頓時伊落更底氣十足,委屈的态度也漸漸變成理直氣壯的控訴:“你們讓宛芍她畫我這樣一幅畫,她畫不出來的!”
司巧怼了一句:“你怎知宛芍就畫不出來?天外有天,人外有人,你為什麽就認定自己是最厲害的?”
伊落甩臉,不悅地盯向司巧,“上回比琴,宛芍彈的那麽簡單,卻得了第一,而我上次彈的曲子,難度是所有人裏最高的。再加上這次,我明明畫了仙家福地,如假包換的,評委卻裁定第一還是宛芍,宛芍那種畫明明随處可見,我的畫才是整個杭城人都畫不出來的。這樣的兩次排名結果,明顯就有失公允!”
這時評委中的一位名媛,低沉地哼了一聲,聲音雖小,但所有人都聽見了,更聽出其中即将爆發的怒火。
“我說這位姑娘……”這名媛開口,霍然就是一吼,“既然覺得我們不公平,那你別比了!回家去吧!”

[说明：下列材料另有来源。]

/-- **`jHolomorphic_localBranchDichotomy` from the local representation formula (Wendl 2020,
Thm. B.23 ⇒ Prop. B.41).** HYPOTHESIS `hX`: the representation formula in dimension four, flat,
rotation form — for a real normed space `F` of dimension `4`, `U ⊆ F` open, `J` smooth on `U`
with `J² = -1` there, and `u : ℂ → F` smooth and `J`-holomorphic on a disc `B(z₀, R)` mapped into
`U` and constant on no neighbourhood of `z₀`, there are `k ≥ 1`, a smooth chart `Θ` of `F` about
`u z₀` (smooth inverse, `Θ (u z₀) = 0`), a `C¹` chart `ξ` of `ℂ` about `z₀` (`C¹` inverse, smooth
off `z₀`, `ξ z₀ = 0`) and a `C¹` map `û = O(|w|^{k+1})` with `Θ (u z) = ((ξ z)^k, û (ξ z))` near
`z₀`, such that for every `ℓ` either `û (e^{2πiℓ/k} w) = û w` near `0` or
`û (e^{2πiℓ/k} w) - û w = C w^m + o(|w|^m)`, `C ≠ 0`, `m > k` (C. Wendl, *Lectures on Contact
3-Manifolds, Holomorphic Curves and Intersection Theory* (2020), App. B, Thm. B.23 with the
comparison used in the proof of Prop. B.41; the 2010 notes' Thm. 2.85). CONCLUSION: the named
fact `jHolomorphic_localBranchDichotomy` (Wendl 2010 Thm. 2.88 / 2020 Prop. B.41 in dichotomy
form). Proof: localise in the chart at `G z₀` (`exists_coordinateACS_global`,
`exists_chartCurve_global`), apply `hX` to the chart expression, run the first paragraph of the
proof of Prop. B.41 (`localBranchDichotomy_flat_of_representation`), and transfer injectivity,
immersivity and partners back through the (injective) chart.
[cite: Wendl2020, App. B, Thm. B.23 and Prop. B.41] -/
theorem jHolomorphic_localBranchDichotomy_of_representationFormula
    (hX : ∀ (F : Type) [NormedAddCommGroup F] [NormedSpace ℝ F] [FiniteDimensional ℝ F],
      Module.finrank ℝ F = 4 →
      ∀ (J : F → F →L[ℝ] F) (U : Set F), IsOpen U → ContDiffOn ℝ ∞ J U →
        (∀ x ∈ U, ∀ v : F, J x (J x v) = -v) →
      ∀ (u : ℂ → F) (z₀ : ℂ) (R : ℝ), 0 < R → ContDiffOn ℝ ∞ u (ball z₀ R) →
        MapsTo u (ball z₀ R) U →
        (∀ z ∈ ball z₀ R, ∀ α : ℂ, fderiv ℝ u z (Complex.I * α) = J (u z) (fderiv ℝ u z α)) →
        (∃ᶠ z in 𝓝 z₀, u z ≠ u z₀) →
        ∃ (k : ℕ) (Θ : OpenPartialHomeomorph F (ℂ × ℂ)) (ξ : OpenPartialHomeomorph ℂ ℂ)
          (uhat : ℂ → ℂ) (ρ ρ₁ : ℝ),
          0 < k ∧ 0 < ρ ∧ 0 < ρ₁ ∧
          u z₀ ∈ Θ.source ∧ Θ (u z₀) = 0 ∧ ContDiffOn ℝ ∞ Θ Θ.source ∧
            ContDiffOn ℝ ∞ Θ.symm Θ.target ∧
          ball z₀ ρ ⊆ ξ.source ∧ ξ z₀ = 0 ∧ ContDiffOn ℝ 1 ξ ξ.source ∧
            ContDiffOn ℝ 1 ξ.symm ξ.target ∧ ContDiffOn ℝ ∞ ξ (ξ.source \ {z₀}) ∧
          MapsTo ξ (ball z₀ ρ) (ball 0 ρ₁) ∧ ContDiffOn ℝ 1 uhat (ball 0 ρ₁) ∧
            (uhat =O[𝓝 0] fun w : ℂ => ‖w‖ ^ (k + 1)) ∧
            (∀ z ∈ ball z₀ ρ, u z ∈ Θ.source ∧ Θ (u z) = ((ξ z) ^ k, uhat (ξ z))) ∧
          ∀ ℓ : ℕ,
            (∀ᶠ w in 𝓝 (0 : ℂ),
              uhat (Complex.exp (2 * Real.pi * Complex.I * (ℓ / k : ℂ)) * w) = uhat w) ∨
            ∃ (m : ℕ) (C : ℂ), k < m ∧ C ≠ 0 ∧
              (fun w : ℂ =>
                  uhat (Complex.exp (2 * Real.pi * Complex.I * (ℓ / k : ℂ)) * w) - uhat w -
                    C * w ^ m)
                =o[𝓝 (0 : ℂ)] fun w : ℂ => ‖w‖ ^ m) :
    jHolomorphic_localBranchDichotomy := by
  intro V _ _ _ _ _ J hJ2 hJsm G hG hGJ z₀ hfreq
  -- ### Step 1: chart localisation at `x₀ = G z₀`
  obtain ⟨J', δ, hδ, hJ', hJ'E, hJ'2⟩ := exists_coordinateACS_global J hJ2 hJsm (G z₀)
  obtain ⟨u, R, hR, hu, huR, huJ, -⟩ :=
    exists_chartCurve_global J hJ'E hG hGJ (z₀ := z₀) rfl hδ
  set e := extChartAt (𝓡 4) (G z₀) with he_def
  -- the chart is injective on its domain
  have heinj : InjOn e (chartAt (EuclideanSpace ℝ (Fin 4)) (G z₀)).source := by
    rw [he_def, ← extChartAt_source (𝓡 4)]
    exact (extChartAt (𝓡 4) (G z₀)).injOn
  -- the open set carrying the coordinate almost complex structure
  set U : Set (EuclideanSpace ℝ (Fin 4)) := e.target ∩ ball (e (G z₀)) δ with hU_def
  have hUo : IsOpen U := (isOpen_extChartAt_target (I := 𝓡 4) (G z₀)).inter isOpen_ball
  have hJ'2U : ∀ y ∈ U, ∀ v, J' y (J' y v) = -v := by
    rintro y ⟨hyt, hyδ⟩ v
    have hx : e.symm y ∈ (chartAt (EuclideanSpace ℝ (Fin 4)) (G z₀)).source := by
      rw [← extChartAt_source (𝓡 4)]
      exact (extChartAt (𝓡 4) (G z₀)).map_target hyt
    have hy : e (e.symm y) = y := (extChartAt (𝓡 4) (G z₀)).right_inv hyt
    have h := hJ'2 (e.symm y) hx (by rw [hy]; exact hyδ) v
    rwa [hy] at h
  have huU : MapsTo u (ball z₀ R) U := fun z hz => by
    obtain ⟨hsrc, huz, hball⟩ := huR z hz
    refine ⟨?_, hball⟩
    rw [huz]
    exact (extChartAt (𝓡 4) (G z₀)).map_source (by rwa [extChartAt_source])
  -- `u` is constant on no neighbourhood of `z₀`
  have hfreq' : ∃ᶠ z in 𝓝 z₀, u z ≠ u z₀ := by
    refine hfreq.mp (eventually_of_mem (ball_mem_nhds z₀ hR) fun z hz hne heq => hne ?_)
    obtain ⟨hs, huz, -⟩ := huR z hz
    obtain ⟨hs₀, huz₀, -⟩ := huR z₀ (mem_ball_self hR)
    exact heinj hs hs₀ (by rw [← huz, ← huz₀, heq])
  -- ### Step 2: the representation formula for the chart expression
  obtain ⟨k, Θ, ξ, uhat, ρ, ρ₁, hk, hρ, -, -, -, hΘ, hΘsymm, hξsrc, hξ0, hξ, hξsymm, -, hξρ,
    huhat, -, hrep, hcmp⟩ :=
    hX (EuclideanSpace ℝ (Fin 4)) finrank_euclideanSpace_fin J' U hUo hJ'.contDiffOn hJ'2U u z₀ R
      hR hu.contDiffOn huU huJ hfreq'
  -- ### Step 3: the flat dichotomy, transferred back through the chart
  rcases localBranchDichotomy_flat_of_representation hk hρ (hΘ.of_le (by simp))
      (hΘsymm.of_le (by simp)) hξsrc hξ0 hξ hξsymm hξρ huhat hrep hcmp with
    ⟨ρ', hρ', hinj, himm⟩ | hB
  · -- injective germ
    refine Or.inl ⟨min ρ' R, lt_min hρ' hR, ?_, ?_⟩
    · intro s hs t ht hst
      have hsR : s ∈ ball z₀ R := ball_subset_ball (min_le_right _ _) hs
      have htR : t ∈ ball z₀ R := ball_subset_ball (min_le_right _ _) ht
      obtain ⟨-, hus, -⟩ := huR s hsR
      obtain ⟨-, hut, -⟩ := huR t htR
      exact hinj (ball_subset_ball (min_le_left _ _) hs) (ball_subset_ball (min_le_left _ _) ht)
        (by rw [hus, hut, hst])
    · intro z hz hzz₀
      have hzR : z ∈ ball z₀ R := ball_subset_ball (min_le_right _ _) hz
      obtain ⟨hzsrc, -, -⟩ := huR z hzR
      have hev : u =ᶠ[𝓝 z] fun w : ℂ => e (G w) := by
        filter_upwards [isOpen_ball.mem_nhds hzR] with w hw using (huR w hw).2.1
      have hinjz := himm z (ball_subset_ball (min_le_left _ _) hz) hzz₀
      rw [hev.fderiv_eq] at hinjz
      intro v w hvw
      apply hinjz
      rw [he_def, ChartLocalisation.fderiv_extChartAt_comp_apply (hG z) hzsrc,
        ChartLocalisation.fderiv_extChartAt_comp_apply (hG z) hzsrc, hvw]
  · -- branched germ: partners
    refine Or.inr fun r hr => ?_
    obtain ⟨r', hr', hpart⟩ := hB (min r R) (lt_min hr hR)
    refine ⟨min r' R, lt_min hr' hR, fun t ht htz₀ => ?_⟩
    obtain ⟨s, hs, hst, hust⟩ := hpart t (ball_subset_ball (min_le_left _ _) ht) htz₀
    refine ⟨s, ball_subset_ball (min_le_left _ _) hs, hst, ?_⟩
    obtain ⟨hssrc, hus, -⟩ := huR s (ball_subset_ball (min_le_right _ _) hs)
    obtain ⟨htsrc, hut, -⟩ := huR t (ball_subset_ball (min_le_right _ _) ht)
    exact heinj hssrc htsrc (by rw [← hus, ← hut, hust])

伊落向來集萬千寵愛于一身,所有人都捧着她,從開靈智起,就順風順水,哪曾被人這麽嚴詞厲色地吼過?
且吼她的還是個凡人。
她當場就懵了,頓時大腦空白。
那名媛顯然是個脾氣火爆的,才不管伊落傻了眼,繼續吼她:“我忍你很久了!什麽叫‘仙家福地就比山寺後院好’?什麽叫你彈的曲子技藝最高,所以就該是第一?比琴只會拿難度說事,比畫就拿選材說事,你連什麽叫真正的‘好’都不懂!”
“我……”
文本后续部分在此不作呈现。